What this task involves: All lines between the start of the listing below and the line containing "Function.Surjective π ∧", inclusive, must be repeated exactly.

Records supplied:
◇ ◇ ◇
/-! ## 4. Headline in the shape of the deleted binder -/

/-- **The provenance sentence for Dupuy–Hilado-indexed settings, for EVERY genuine datum**: under `IsPilotDataOf D X` there is a
SURJECTION `π : (thetaIndex X).V = 𝕍(F) ↠ V̲ = D.V` with `v ∈ (thetaIndex X).Vbad ↔ π v ∈ V̲^bad` — the deleted READ binder
`hplaces : ∃ e : (thetaIndex X).V ≃ D.V, ∀ v, v ∈ (thetaIndex X).Vbad ↔ ((e v : D.V) : Val K) ∈ D.Vbad` of `Conditional/AbcOfSGenuine.lean`
v3/v4 with `≃` weakened to what [IUTchI] Def. 3.1 (e) actually provides («the natural surjection `V(K) ↠ V_mod`»; the bijection exists
iff `π` is injective on the bad part, `injOn_placeProj_Vbad_iff` + abc-iut-w6-d105 / w4-d020). PROVED; no side condition.
[cite: Mochizuki2012, IUTchI Def. 3.1 (b)(e) pp. 61–62; IUTchIV Thm. 1.10 p. 23] [cite: DupuyHilado2025, §3.3] [claim: Mochizuki2012, status: disputed] -/
theorem exists_placeProj_surjective_mem_Vbad_iff (hX : IsPilotDataOf D X) :
    ∃ π : (thetaIndex X).V → D.V, Function.Surjective π ∧
      ∀ v : (thetaIndex X).V, v ∈ (thetaIndex X).Vbad ↔ ((π v : D.V) : Val K) ∈ D.Vbad := by
  obtain ⟨π, hπ⟩ := exists_placeProj D
  exact ⟨π, placeProj_surjective D hπ, mem_Vbad_iff_placeProj_mem D hX hπ⟩

end Summit.ABC.IUTFork.Cor312Prov

end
◇ ◇ ◇
Solution:
/-! ## 4. Headline in the shape of the deleted binder -/

/-- **The provenance sentence for Dupuy–Hilado-indexed settings, for EVERY genuine datum**: under `IsPilotDataOf D X` there is a
SURJECTION `π : (thetaIndex X).V = 𝕍(F) ↠ V̲ = D.V` with `v ∈ (thetaIndex X).Vbad ↔ π v ∈ V̲^bad` — the deleted READ binder
`hplaces : ∃ e : (thetaIndex X).V ≃ D.V, ∀ v, v ∈ (thetaIndex X).Vbad ↔ ((e v : D.V) : Val K) ∈ D.Vbad` of `Conditional/AbcOfSGenuine.lean`
v3/v4 with `≃` weakened to what [IUTchI] Def. 3.1 (e) actually provides («the natural surjection `V(K) ↠ V_mod`»; the bijection exists
iff `π` is injective on the bad part, `injOn_placeProj_Vbad_iff` + abc-iut-w6-d105 / w4-d020). PROVED; no side condition.
[cite: Mochizuki2012, IUTchI Def. 3.1 (b)(e) pp. 61–62; IUTchIV Thm. 1.10 p. 23] [cite: DupuyHilado2025, §3.3] [claim: Mochizuki2012, status: disputed] -/
theorem exists_placeProj_surjective_mem_Vbad_iff (hX : IsPilotDataOf D X) :
    ∃ π : (thetaIndex X).V → D.V, Function.Surjective π ∧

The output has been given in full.